We're used to seeing von and van in names famous and not. Now it's time to explain their meaning and what you might learn about someone's ancestors from those three little letters.
We all know of various von’s:
Baron von Richthofen, the Red Baron;
Count or Graf von Zeppelin with the zeppelins he invented;
Wernher von Braun with the rockets he devised;
the von Trapp family of the Sound of Music.
By the way, Germans pronounce "v" as an "f", so "von" sounds like "fonn." (unless the word is foreign, then it’s pronounced “v”, like "vampir.")
But that von in all those names- what does it mean? It means nobility. It means ‘from.’ Nobility was defined by birth, but originally from holding land, and your family name was the land you held. Not just in German, but French, Italian, Spanish etc.
The German von means ‘from’. French has de, Italian has di and its variants, English has of, which indicated where a person was from- in none of these languages was it used exclusively for nobles, but most noble families used it to indicate their land holding, a central basis for noble status.
English and French Names Show "from" as well
England used “of”, or “de” to show where a noble (or commoner) was from:
Richard of Shrewsbury, Duke of York, that murdered prince
Anne of Cleves (Anna von Kleve in German, Henry VIII’s fifth wife)
William of Occam, a monk rather than a lord
The English prince John of Gaunt was so called simply because he was the John who had been born in Ghent (Gaunt, in those days).
In English, commoners would more often use ‘at’ if they were known by their location: Atwood, Atwater, etc., and even the at or on might fall away (the Kelly on the hill becomes Kelly Hill). French names with variants of de were never a reliable indicator of nobility; the WWII leader Charles de Gaulle’s name appears to have been Flemish/Dutch in origin, van der Waulle/van der Wal ‘the guy with the house up against the (city) wall’. Several French presidents helped themselves to a noble-sounding de without such heritage. those faux nobles.
Wait- Ludwig vAn Beethoven?
The "a" should clue you in that Beethoven's family was at some point Dutch.
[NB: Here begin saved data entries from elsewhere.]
import Mathlib
import HarnessLib
import Literature.Analysis.FluidPDE.VorticityCalculus
import Summits.NavierStokesRegularity.NavierStokesRegularity.Theorems.ThreadingFluxCentreJetVorticityJet

/-!
# Route `UnthreadedDoor` / `ThreadingFlux`, crux `PoloidalLiouville` (stmt-NavierStokesRegularity-1222), antidynamo v2 skeleton (sha16 `4ebf5683127b`),
# WALL `stub_scalarLiouville`: at the CENTRE, the symmetry defect of the vorticity about its own rotation axis vanishes to FIRST ORDER for free

Support file (seat leafhand-ns-unthreadeddoor-3 g15, cell decomp-ns), `--supports stmt-NavierStokesRegularity-1222 --as helper`; theorems only.
Companion of `UnthreadedDoorPoloidalLiouvilleOfVorticityGermRigidity.lean` (p834435), whose closer `FrameSlot.constant_of_fderiv_curl_skew_jet`
finishes the wall as soon as, at ONE instant, ALL diagonal Taylor terms of the symmetry defect
`F(x) = D(curl v)(x)[A (x − x₁)] − A (curl v x)` vanish at ONE point for ONE skew `A ≠ 0`.  Here: for a `C³` field `V` unthreaded about `x₀`
(vortex lines on the spheres about `x₀`, frozen time) and the CANONICAL choice `x₁ = x₂ = x₀`, `A = D(curl V)(x₀)` — which is skew by the centre
kinematics `CentreJet.centreVorticityJet` (E1 of the steady centre-jet sieve: `curl V x₀ = 0`, `⟪y, D(curl V)(x₀) y⟫ = 0`) — the defect
vanishes at `x₀` TOGETHER WITH ITS FIRST DERIVATIVE, identically:

* `FrameSlot.centreDefect_apply_centre` — `F(x₀) = 0` (because `curl V x₀ = 0`);
* `FrameSlot.fderiv_centreDefect_centre` — `DF(x₀) = A ∘ A − A ∘ A = 0` (Leibniz rule for the evaluation `x ↦ D(curl V)(x)[A(x − x₀)]`, whose
  second factor vanishes at `x₀`);
* `FrameSlot.centreDefect_skew` — `⟪A x, x⟫ = 0`, the skewness clause of the closers, read off (E1).

So the jet hypothesis of p834435 at the centre with the canonical axis STARTS AT ORDER 2: its first non-trivial clause is the equivariance of the
quadratic vorticity jet `ω₂` under `A` (for `A ≠ 0`: zonality of the quadratic toroidal potential about the centre's vorticity-rotation axis) —
exactly the datum `Q ∈ 𝓗₂` that the steady centre-jet sieve finds FREE at low degree (CentreJetSieve-RESULTS §2, k = 2) and killed only through
the all-order tower (§4b: real non-axisymmetric 11-jets, obstructed at 12).  HONEST LABEL: elementary calculus bookkeeping (orders 0 and 1 of
the interface between the jet closer and the sieve); nothing here proves `stub_scalarLiouville`, `PoloidalLiouville` (1222) or bears on NS
regularity; no summit statement is proved. [folklore] [cite: MajdaBertozziCUP2002, §1.1, §2.3.3]
-/

noncomputable section

-- the summit and its single sub-problem share the name (CONVENTIONS §1)
set_option linter.dupNamespace false

open scoped Topology InnerProductSpace RealInnerProductSpace ContDiff
open Filter Set Function
open Literature.Analysis Literature.Analysis.FluidPDE

namespace Summit.NavierStokesRegularity.NavierStokesRegularity.Theorems.PoloidalLiouville.Antidynamo

namespace FrameSlot

/-- **Skewness of the canonical axis map** `A = D(curl V)(x₀)` of a `C³` field unthreaded about `x₀`: `⟪A x, x⟫ = 0` (E1 of the centre-jet
sieve, `CentreJet.centreVorticityJet`, with the inner product flipped to the closers' convention). [cite: MajdaBertozziCUP2002, §1.1] -/
theorem centreDefect_skew (V : EuclideanSpace ℝ (Fin 3) → EuclideanSpace ℝ (Fin 3)) (x₀ : EuclideanSpace ℝ (Fin 3))
    (hV : ContDiff ℝ 3 V) (hun : ∀ x, ⟪x - x₀, curl V x⟫ = 0) :
    ∀ x, ⟪fderiv ℝ (curl V) x₀ x, x⟫ = 0 := by
  intro x
  rw [real_inner_comm]
  exact (CentreJet.centreVorticityJet V x₀ hV hun).2.1 x

/-- **Order 0: the canonical symmetry defect vanishes at the centre.**  For `V ∈ C³` unthreaded about `x₀` and `A = D(curl V)(x₀)`:
`D(curl V)(x₀)[A(x₀ − x₀)] − A (curl V x₀) = 0`, because `curl V x₀ = 0` (E1). [cite: MajdaBertozziCUP2002, §1.1] -/
theorem centreDefect_apply_centre (V : EuclideanSpace ℝ (Fin 3) → EuclideanSpace ℝ (Fin 3)) (x₀ : EuclideanSpace ℝ (Fin 3))
    (hV : ContDiff ℝ 3 V) (hun : ∀ x, ⟪x - x₀, curl V x⟫ = 0) :
    fderiv ℝ (curl V) x₀ (fderiv ℝ (curl V) x₀ (x₀ - x₀)) - fderiv ℝ (curl V) x₀ (curl V x₀) = 0 := by
  rw [(CentreJet.centreVorticityJet V x₀ hV hun).1, sub_self, map_zero, map_zero, sub_self]

/-- **Order 1: the derivative of the canonical symmetry defect vanishes at the centre.**  For `V ∈ C³` unthreaded about `x₀` and
`A = D(curl V)(x₀)`, the map `F(x) = D(curl V)(x)[A(x − x₀)] − A (curl V x)` has `DF(x₀) = A ∘ A − A ∘ A = 0`: by the Leibniz rule for the
evaluation, `D(x ↦ D(curl V)(x)[A(x − x₀)])(x₀) = D(curl V)(x₀) ∘ A + (D²(curl V)(x₀))ᵀ[A(x₀ − x₀)] = A ∘ A`, and `D(A ∘ curl V)(x₀) = A ∘ A`.
(Only `curl V ∈ C²` is used here; unthreadedness enters the ORDER-0 clause and the skewness of `A`.) [cite: MajdaBertozziCUP2002, §1.1] -/
theorem fderiv_centreDefect_centre (V : EuclideanSpace ℝ (Fin 3) → EuclideanSpace ℝ (Fin 3)) (x₀ : EuclideanSpace ℝ (Fin 3))
    (hV : ContDiff ℝ 3 V) :
    fderiv ℝ (fun x => fderiv ℝ (curl V) x (fderiv ℝ (curl V) x₀ (x - x₀)) - fderiv ℝ (curl V) x₀ (curl V x)) x₀ = 0 := by
  set A : EuclideanSpace ℝ (Fin 3) →L[ℝ] EuclideanSpace ℝ (Fin 3) := fderiv ℝ (curl V) x₀ with hA
  have hω : ContDiff ℝ 2 (curl V) := by
    rw [curl_eq_curlCLM_comp]
    exact curlCLM.contDiff.comp (hV.fderiv_right (m := 2) (by norm_num))
  have hω1 : Differentiable ℝ (curl V) := hω.differentiable (by norm_num)
  have hDω : Differentiable ℝ (fderiv ℝ (curl V)) :=
    (hω.fderiv_right (m := 1) (by norm_num)).differentiable (by norm_num)
  -- the linear field `x ↦ A (x − x₀)` and its derivative
  have hu : Differentiable ℝ (fun x : EuclideanSpace ℝ (Fin 3) => A (x - x₀)) :=
    A.differentiable.comp (differentiable_id.sub_const x₀)
  have hfu : fderiv ℝ (fun x : EuclideanSpace ℝ (Fin 3) => A (x - x₀)) x₀ = A := by
    have h1 : HasFDerivAt (fun x : EuclideanSpace ℝ (Fin 3) => x - x₀) (ContinuousLinearMap.id ℝ _) x₀ :=
      (hasFDerivAt_id x₀).sub_const x₀
    have h2 : HasFDerivAt (fun x : EuclideanSpace ℝ (Fin 3) => A (x - x₀))
        (A.comp (ContinuousLinearMap.id ℝ _)) x₀ := A.hasFDerivAt.comp x₀ h1
    rw [h2.fderiv, ContinuousLinearMap.comp_id]
  -- Leibniz rule for the evaluation and the chain rule for `A ∘ curl V`
  have hd1 : DifferentiableAt ℝ (fun x => fderiv ℝ (curl V) x (A (x - x₀))) x₀ := (hDω x₀).clm_apply (hu x₀)
  have hd2 : DifferentiableAt ℝ (fun x => A (curl V x)) x₀ := (A.differentiableAt).comp x₀ (hω1 x₀)
  have e1 : fderiv ℝ (fun x => fderiv ℝ (curl V) x (A (x - x₀))) x₀ = A.comp A := by
    rw [fderiv_clm_apply (hDω x₀) (hu x₀), hfu, sub_self, map_zero, map_zero, add_zero]
  have e2 : fderiv ℝ (fun x => A (curl V x)) x₀ = A.comp A := by
    rw [show (fun x => A (curl V x)) = A ∘ curl V from rfl, fderiv_comp x₀ A.differentiableAt (hω1 x₀), A.fderiv, hA]
  rw [fderiv_fun_sub hd1 hd2, e1, e2, sub_self]

end FrameSlot

end Summit.NavierStokesRegularity.NavierStokesRegularity.Theorems.PoloidalLiouville.Antidynamo

end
In Dutch, van has always been in robust usage among the general population, with the same 'from' meaning of von: van der Graft - from the canal van der Bergh - from the mountain van Leeuwenhoek - from the town of Leeuwenhoek van Dyck (actually van Dijk, pronounced ‘vahnn dike’, the Dutch really do pronounce it ‘v’ all the time, unlike the Germans).
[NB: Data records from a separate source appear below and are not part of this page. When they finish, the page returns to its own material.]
import Mathlib.Topology.Baire.Lemmas
import Mathlib.Topology.Baire.CompleteMetrizable
import Literature.Geometry.Lorentzian.FinalState
import Literature.Geometry.Lorentzian.Genericity
import HarnessLib

/-!
# Route PhotonSphereChannels · crux `TameCensorship` (stmt-FinalStateConjecture-17431) · line `Sketch`, skeleton v9 ·
# stub `stub_residualTransport`: RESIDUAL escapability transports along a probe-preserving involution (def-free, abstract in r, Q)

Helper file (`--supports stmt-FinalStateConjecture-17431`) of line `Sketch` (lead c4, 2026-08-17, wave 2): one brick of the
RESIDUAL legend. Residual escapability of a property `Q` of initial data at a datum `d`: every compactly supported smooth
admissible probe through `d` enriches, along an injective linear map of parameter spaces, to one along all of whose further
enrichments a RESIDUAL (comeagre, `residual (EuclideanSpace ℝ (Fin p))`, Mathlib `Topology/GDelta/Basic`) set of radial
directions has `Q` for all small non-zero parameters — the v9 weakening of the open-dense ("robust") legend of v4–v8.
This brick: residual escapability TRANSPORTS along any involution `r` of the data type that carries probes through a
datum to probes through its `r`-image (the intended instance is time reversal `(h, k) ↦ (h, -k)`, which lets the line
read the orientation-blind clause (i) of K3 off the future-going half at the time-reversed datum). It is the exact
residual analogue of the landed open-dense brick `stub_robustTransport`.

Statement: if `r (r D) = D` for all `D`, and `r ∘ G` is a (compactly supported smooth admissible) probe through `r d`
whenever `G` is one through `d`, then residual escapability of `Q` at `r d` implies residual escapability of `Q ∘ r`
at `d`. Proof: given a probe `G` through `d`, enrich the probe `r ∘ G` through `r d` to `G₁'` along `L`; answer with
`r ∘ G₁'` (a probe through `r (r d) = d`, and `r (G₁' (L c)) = r (r (G c)) = G c`); a further enrichment `G₂` of
`r ∘ G₁'` through `d` gives the further enrichment `r ∘ G₂` of `G₁'` through `r d` (`r (G₂ (L' c)) = r (r (G₁' c)) =
G₁' c`), whose residual set of good directions has `Q (r (G₂ (t • v)))` — the goal; the residual-membership component
is passed through unchanged. Pure logic plus `r ∘ r = id`; no analysis, nothing about `residual` is inspected. [folklore]
-/

set_option linter.dupNamespace false

open Literature.Geometry.Lorentzian
open scoped Manifold ContDiff Topology
open Filter Set Function

noncomputable section

namespace Summit.FinalStateConjecture.FinalStateConjecture.Theorems.PhotonSphereChannels.TameCensorshipUnwind

/-- **Stub `stub_residualTransport` of line `Sketch` (skeleton v9) for the crux `PhotonSphereChannels.TameCensorship`
(stmt-FinalStateConjecture-17431): residual escapability TRANSPORTS along a probe-preserving involution of the data
type.** Def-free and abstract in `r`, `Q`: if `r (r D) = D` for every datum `D`, and for every datum `d` and every
compactly supported smooth admissible probe `G` through `d` the family `fun c => r (G c)` is such a probe through `r d`,
then residual escapability of `Q` at `r d` (every probe through `r d` enriches, along an injective linear map of
parameter spaces, to one along all of whose further enrichments a residual set of radial directions has `Q` for all
small non-zero parameters) implies residual escapability of `Q ∘ r` at `d`. Proof: enrich `r ∘ G` (a probe through
`r d`) to `G₁'` along `L`, pull back to `r ∘ G₁'` (a probe through `r (r d) = d` with `r (G₁' (L c)) = r (r (G c)) =
G c`); a further enrichment `G₂` of `r ∘ G₁'` through `d` along `L'` yields the further enrichment `r ∘ G₂` of `G₁'`
through `r d` (`r (G₂ (L' c)) = r (r (G₁' c)) = G₁' c`), and its residual set of good directions is the required one,
since its conclusion reads `Q (r (G₂ (t • v)))`. [folklore] -/
theorem stub_residualTransport :
    ∀ (X : Type) [TopologicalSpace X] [ChartedSpace E3 X] [IsManifold (𝓡 3) ∞ X] [T2Space X]
    [SecondCountableTopology X] [ConnectedSpace X] (r : InitialDataSet (𝓡 3) X → InitialDataSet (𝓡 3) X), (∀ D,
    r (r D) = D) → (∀ (d : InitialDataSet (𝓡 3) X) (m : ℕ) (G : EuclideanSpace ℝ (Fin m) → InitialDataSet (𝓡 3)
    X), (InitialDataSet.IsSmoothDataFamily m G ∧ G 0 = d ∧ (∀ c, G c ∈ admissibleVacuumData X) ∧ ∃ K : Set X,
    IsCompact K ∧ ∀ c, ∀ x ∉ K, (G c).h.inner x = d.h.inner x ∧ (G c).k x = d.k x) →
    (InitialDataSet.IsSmoothDataFamily m (fun c => r (G c)) ∧ r (G 0) = r d ∧ (∀ c, r (G c) ∈
    admissibleVacuumData X) ∧ ∃ K : Set X, IsCompact K ∧ ∀ c, ∀ x ∉ K, (r (G c)).h.inner x = (r d).h.inner x ∧
    (r (G c)).k x = (r d).k x)) → ∀ (d : InitialDataSet (𝓡 3) X) (Q : InitialDataSet (𝓡 3) X → Prop), (∀ (m : ℕ)
    (G : EuclideanSpace ℝ (Fin m) → InitialDataSet (𝓡 3) X), (InitialDataSet.IsSmoothDataFamily m G ∧ G 0 = r d
    ∧ (∀ c, G c ∈ admissibleVacuumData X) ∧ ∃ K : Set X, IsCompact K ∧ ∀ c, ∀ x ∉ K, (G c).h.inner x = (r
    d).h.inner x ∧ (G c).k x = (r d).k x) → ∃ (n : ℕ) (G₁ : EuclideanSpace ℝ (Fin n) → InitialDataSet (𝓡 3) X)
    (L : EuclideanSpace ℝ (Fin m) →ₗ[ℝ] EuclideanSpace ℝ (Fin n)), Function.Injective L ∧
    (InitialDataSet.IsSmoothDataFamily n G₁ ∧ G₁ 0 = r d ∧ (∀ c, G₁ c ∈ admissibleVacuumData X) ∧ ∃ K : Set X,
    IsCompact K ∧ ∀ c, ∀ x ∉ K, (G₁ c).h.inner x = (r d).h.inner x ∧ (G₁ c).k x = (r d).k x) ∧ (∀ c, G₁ (L c) =
    G c) ∧ ∀ (p : ℕ) (G₂ : EuclideanSpace ℝ (Fin p) → InitialDataSet (𝓡 3) X) (L' : EuclideanSpace ℝ (Fin n)
    →ₗ[ℝ] EuclideanSpace ℝ (Fin p)), Function.Injective L' → (InitialDataSet.IsSmoothDataFamily p G₂ ∧ G₂ 0 = r
    d ∧ (∀ c, G₂ c ∈ admissibleVacuumData X) ∧ ∃ K : Set X, IsCompact K ∧ ∀ c, ∀ x ∉ K, (G₂ c).h.inner x = (r
    d).h.inner x ∧ (G₂ c).k x = (r d).k x) → (∀ c, G₂ (L' c) = G₁ c) → ∃ U : Set (EuclideanSpace ℝ (Fin p)), U ∈
    residual (EuclideanSpace ℝ (Fin p)) ∧ ∀ v ∈ U, ∃ δ : ℝ, 0 < δ ∧ ∀ t : ℝ, t ≠ 0 → |t| < δ → Q (G₂ (t • v))) →
    ∀ (m : ℕ) (G : EuclideanSpace ℝ (Fin m) → InitialDataSet (𝓡 3) X), (InitialDataSet.IsSmoothDataFamily m G ∧
    G 0 = d ∧ (∀ c, G c ∈ admissibleVacuumData X) ∧ ∃ K : Set X, IsCompact K ∧ ∀ c, ∀ x ∉ K, (G c).h.inner x =
    d.h.inner x ∧ (G c).k x = d.k x) → ∃ (n : ℕ) (G₁ : EuclideanSpace ℝ (Fin n) → InitialDataSet (𝓡 3) X) (L :
    EuclideanSpace ℝ (Fin m) →ₗ[ℝ] EuclideanSpace ℝ (Fin n)), Function.Injective L ∧
    (InitialDataSet.IsSmoothDataFamily n G₁ ∧ G₁ 0 = d ∧ (∀ c, G₁ c ∈ admissibleVacuumData X) ∧ ∃ K : Set X,
    IsCompact K ∧ ∀ c, ∀ x ∉ K, (G₁ c).h.inner x = d.h.inner x ∧ (G₁ c).k x = d.k x) ∧ (∀ c, G₁ (L c) = G c) ∧ ∀
    (p : ℕ) (G₂ : EuclideanSpace ℝ (Fin p) → InitialDataSet (𝓡 3) X) (L' : EuclideanSpace ℝ (Fin n) →ₗ[ℝ]
    EuclideanSpace ℝ (Fin p)), Function.Injective L' → (InitialDataSet.IsSmoothDataFamily p G₂ ∧ G₂ 0 = d ∧ (∀
    c, G₂ c ∈ admissibleVacuumData X) ∧ ∃ K : Set X, IsCompact K ∧ ∀ c, ∀ x ∉ K, (G₂ c).h.inner x = d.h.inner x
    ∧ (G₂ c).k x = d.k x) → (∀ c, G₂ (L' c) = G₁ c) → ∃ U : Set (EuclideanSpace ℝ (Fin p)), U ∈ residual
    (EuclideanSpace ℝ (Fin p)) ∧ ∀ v ∈ U, ∃ δ : ℝ, 0 < δ ∧ ∀ t : ℝ, t ≠ 0 → |t| < δ → Q (r (G₂ (t • v))) := by
  intro X _ _ _ _ _ _ r hrr hP d Q h m G hG
  obtain ⟨n, G₁', L, hL, hG₁', hLG, hR⟩ := h m (fun c => r (G c)) (hP d m G hG)
  have h' := hP (r d) n G₁' hG₁'
  rw [hrr] at h'
  refine ⟨n, fun c => r (G₁' c), L, hL, h', fun c => ?_, fun p G₂ L' hL' hG₂ hL'G => ?_⟩
  · show r (G₁' (L c)) = G c
    rw [hLG, hrr]
  · exact hR p (fun c => r (G₂ c)) L' hL' (hP d p G₂ hG₂)
      (fun c => by show r (G₂ (L' c)) = G₁' c; rw [hL'G, hrr])

end Summit.FinalStateConjecture.FinalStateConjecture.Theorems.PhotonSphereChannels.TameCensorshipUnwind

end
We know lots of Dutch van names- van Gogh, Van Helsing, Vanderbilt, Martin Van Buren (the only U.S. president not to speak English as his home language- his family still spoke Dutch at home, in New Holland/New York state). William of Orange (Willem van Oranje in Dutch) is an example of a van who was actually of nobility.
Ludwig van Beethoven was not a noble, since van is the Dutch version, but he did try to pull a fast one in Vienna, filing for the custody hearing for his nephew in the court reserved for nobles, counting on them not to question his social status. And got chewed out when he got caught.
Noble vs. Non-Noble "von"
In the German-speaking countries, von is usually assumed to mark nobility, but there are some non-noble families who have always used it, primarily in northwest Germany (near the Netherlands) and in Switzerland (where the aristocracy played less of a role than in Germany). For example von Doemming, von Eynern, v.Felbert, v.Duisburg.
Bavaria on the other hand gradually reserved von for nobles, although non-nobles sometimes held on to their von by combining it into the family name: von Sicht became Vonsicht, von Hof became Vonhof, etc. When commoners were ennobled, they would typically add von to their name (von Goethe, von Schiller), but sometimes would pick an additional name to put the von on- something grand, or the site of the battle they won their spurs at.
In 1919, the aristocracy was stripped of all special privilege; von was henceforth just part of their name. Austria actually made the use of von illegal in 1919. Speaking of Austrians, the Imperial dynasty the von Hapsburg line were ‘from the Habichtsburg/Hawk Castle’, their ancestral home.
More rarely you’ll see von und zu (“fawn oont tzoo”, 'from and at’). Von to tell you where they originally held land, and zu indicated where they currently held land, so von und zu meant they were still holding the same ancestral land after all these centuries, like Fürst von und zu Liechtenstein, the prince of the postage stamp country of Liechtenstein. If the von and zu named different places, say, von Weißstein zu Schwarzfels, the von indicates where their noble house originated, but the zu indicated where they currently ruled, typically when the land was split up among heirs. Danish officers from 1770 to 1860 could add von to their name- officers were traditionally from the nobility, but less and less as time went on, so a Danish von is no guarantee of nobility. And, of course, a Scandinavian with a von may just be descended from a German noble immigrant- many Germans moved north as professionals, or craftsmen, or as farmers.
A von in your family tree might not be noble, but it more than likely is.